Andrew Elliot Ltd


For centuries the Scottish Borders have produced Tweeds - in fact the name 'Tweed' immediately conjures up a picture of the Border hills and valleys. The company is based at Forest Mill, Selkirk in the heart of the Borderland. The original building dates from 1838, and was one of the first mills in the town, built by George Roberts & Co.

The Roberts family started manufacturing in the Kilmarnock area of Scotland during the 1700’s, producing Paisley style shawls. With the advent of the Woollen trade in the Borders area during this time, they moved to Galashiels and set up to produce gents’ fabrics. As the number of mills grew, waterpower from the Gala Water was insufficient for dyeing, scouring, driving looms, card sets, spinning etc.

They decided to move to Selkirk where there was greater supply from the River Ettrick, and started weaving at Forest Mill on the site of an old “waulk” or cloth washing mill. At that time weaving in Selkirk was a cottage industry, so part of Andrew Elliot Ltd is sited on the pre-1838 date.
Roberts continued until the early 1970’s when the industry started to go into decline, and eventually ceased weaving to concentrate on spinning, at which point Andrew Elliot bought part of the old original building and commenced weaving again.

Andrew Elliot and the Company
Andrew Elliot left school at 15 years of age in 1941, and started training as a textile designer of ladies and gents woollen fabrics for home and export, with day release studies at the Scottish College of Textiles in Galashiels. He joined the Royal Navy and served from 1943 – 1947 on a small vessel, HMS Widemouth Bay, a type of small destroyer, in the Pacific.
Returning in 1947, he commenced a 3 year degree course at Galashiels. As well as obtaining the degree, he won the prize as best senior or final student and acquired 3 City & Guild 1st Medals in Design, Textile Mechanics & Machinery and Textile Raw Materials. Also during this time he taught 2 nights per week in these subjects to junior apprentices.
Following this, Andrew worked practically in design with mills in Scotland, England and Ireland, and subsequently in 1960, set up privately as a textile consultant with Scottish Harris Tweed Trade, Otterburn Mill in England (mainly export to USA, Canada and Japan), McNutt Hand Weavers of Co. Donegal, and St. Patrick & Carbury Woollen Mills in Co. Cork. He also worked with a group of Yorkshire fancy yarn spinners on Donegal yarns, loop yarns, boucle, etc. advising on colour and texture.

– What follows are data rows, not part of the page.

import Mathlib.MeasureTheory.Function.LpSeminorm.Basic
import Literature.Analysis.FunctionSpaces.FlatTorus
import Literature.Analysis.FunctionSpaces.TorusSobolevNorm
import HarnessLib

/-!
# Negative Sobolev norm of functions with vanishing cell averages on the flat torus

Analysis/FunctionSpaces support file (notion `flat_torus_T3` / `sobolev_torus_Hs`). It records,
as a named fact to be discharged, the standard estimate behind every "mixing to scale `h`"
statement (e.g. Bruè–De Lellis 2023, Thm. 4.1 (b), third line, from the patching (4.3) + (ii);
Alberti–Crippa–Mazzucato 2019, §6.4): if a square-integrable `f` on `T^d = ℝ^d/ℤ^d` has zero
average on every cell `m/N + N⁻¹[0,1)^d` of the grid of mesh `h = N⁻¹`, then
`‖f‖_{Ḣ⁻¹(T^d)} ≤ C(d) h ‖f‖_{L²(T^d)}`.

Proof to be formalised (one paragraph): for a finite set `S ⊆ ℤ^d ∖ {0}` put
`g_S := Σ_{k ∈ S} |k|⁻² f̂(k) e_k`; then `Σ_{k∈S} |k|⁻²|f̂(k)|² = ∫ f ḡ_S = Σ_Q ∫_Q f (ḡ_S - ḡ_{S,Q})`
(cell averages of `f` vanish) `≤ ‖f‖_{L²} · C_P h ‖∇g_S‖_{L²}` by Cauchy–Schwarz and the
Poincaré–Wirtinger inequality on cubes of side `h` (`‖g - g_Q‖_{L²(Q)} ≤ √d · h ‖∇g‖_{L²(Q)}`,
elementary, by the fundamental theorem of calculus along coordinate segments), while
`‖∇g_S‖²_{L²} = 4π² Σ_{k∈S} |k|⁻²|f̂(k)|²` by orthonormality of the characters; hence
`Σ_{k∈S} |k|⁻²|f̂(k)|² ≤ 4π² C_P² h² ‖f‖²_{L²}` for every finite `S`, and one takes the supremum.
Only finite sums of characters enter (no Parseval / Fourier inversion is needed).

## Lean rendering

* The cell `m/N + N⁻¹[0,1)^d ⊆ ℝ^d`, `m ∈ ℤ^d`, is written with the accepted `Torus.unitCube`
  and `Torus.latticeVec` as `{y | (N : ℝ) • y - latticeVec m ∈ unitCube d}`; the cell average
  of `f : T^d → ℝ` is the integral over that subset of `ℝ^d` of the lift `f ∘ proj` (for
  `m ∈ {0,…,N-1}^d` these cells tile the fundamental cube `[0,1)^d`, on which `proj` is
  measure preserving, `Torus.measurePreserving_proj_unitCube`).
* `Ḣ⁻¹` is the accepted `Torus.eHomSobolevSeminorm (-1)` of `f` viewed in `ℂ`
  (`(Σ_{k ≠ 0} |k|⁻² |f̂(k)|²)^{1/2}`, characters `e^{2πik·x}`), `‖f‖_{L²}` is
  `eLpNorm f 2 volume`; the constant `C` depends only on `d`.

## References

* E. Bruè, C. De Lellis, Comm. Math. Phys. 400 (2023), Thm. 4.1 (b) with (4.3), §4.1 (ii)
  (arXiv:2207.06301, p. 9) — the use of the estimate.
* G. Alberti, G. Crippa, A. L. Mazzucato, J. Amer. Math. Soc. 32 (2019), §6.4, (6.x)
  "decay of the functional mixing norm" (arXiv:1605.02090) — the planar `Ḣ^{-r}` analogue.
-/

noncomputable section

open MeasureTheory Set
open scoped ENNReal

namespace Literature.Analysis.FunctionSpaces

namespace Torus

variable (d : Type*) [Fintype d] [DecidableEq d]

/-- **Vanishing cell averages force a small `Ḣ⁻¹` norm** (standard; the estimate behind
Bruè–De Lellis 2023, Thm. 4.1 (b), third line). There is a constant `C = C(d)` such that for
every mesh `N ≥ 1` and every `f ∈ L²(T^d; ℝ)` whose average over each grid cell
`m/N + N⁻¹[0,1)^d` (`m ∈ ℤ^d`; computed on the lift `f ∘ proj`) vanishes,
`‖f‖_{Ḣ⁻¹(T^d)} ≤ (C/N) ‖f‖_{L²(T^d)}`. Proof: duality against the finite trigonometric sums
`Σ_{k∈S} |k|⁻² f̂(k) e_k` and the Poincaré–Wirtinger inequality on the cells (module
docstring). [folklore] -/
def eHomSobolevSeminorm_neg_one_le_of_cellAverage_eq_zero : Prop :=
  ∃ C : ℝ, ∀ (N : ℕ), 0 < N → ∀ f : UnitAddTorus d → ℝ, MemLp f 2 volume →
    (∀ m : d → ℤ,
      ∫ y in {y : EuclideanSpace ℝ d | (N : ℝ) • y - latticeVec m ∈ unitCube d}, f (proj y) = 0) →
    eHomSobolevSeminorm (-1) (fun x => (f x : ℂ)) ≤
      ENNReal.ofReal (C / N) * eLpNorm f 2 volume

end Torus

end Literature.Analysis.FunctionSpaces

end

In 1972, after 12 years of global travelling, Andrew decided to start his own manufacturing company. By purchasing warping, drawing, twisting and weaving equipment from a closing mill, and having initially rented, he bought the premises at Forest Mill to commence manufacturing. Initially this was for tie fabric or neckwear, but as the market was not sufficiently large to provide work for 8 looms, this soon progressed into ladies Shetlands, lambswools, cashmeres, etc., quickly followed by specialist fabrics such as District Checks, unusual travel rugs, scarves and specially designed tartans.

When Otterburn Mill ceased manufacturing in 1977, Andrew Elliot Ltd took over the full production of their Baby Rugs and Tweeds. Since then the company has specialised in interior design fabrics, and other unusual textures that larger mills cannot simulate.


The weaving looms are shuttle operated and can handle up to 6 or 7 weft colourways, i.e. the crossing colours. Widths of finished fabrics if necessary can be up to 70”, and threads per inch can be handled as low as 4 up to 80 per inch. The looms were made in the village of Dobcross in Yorkshire, the oldest of which dates from 1926, and most recent from 1960.


The oldest machine on site dates from around 1900, called a twister or throstle (as it sings like a thrush), and can 2, 3 or 4 ply threads together to give unusual colour blends. This was made by Boyd’s of Glasgow and although old, can cope with the finest of cashmeres.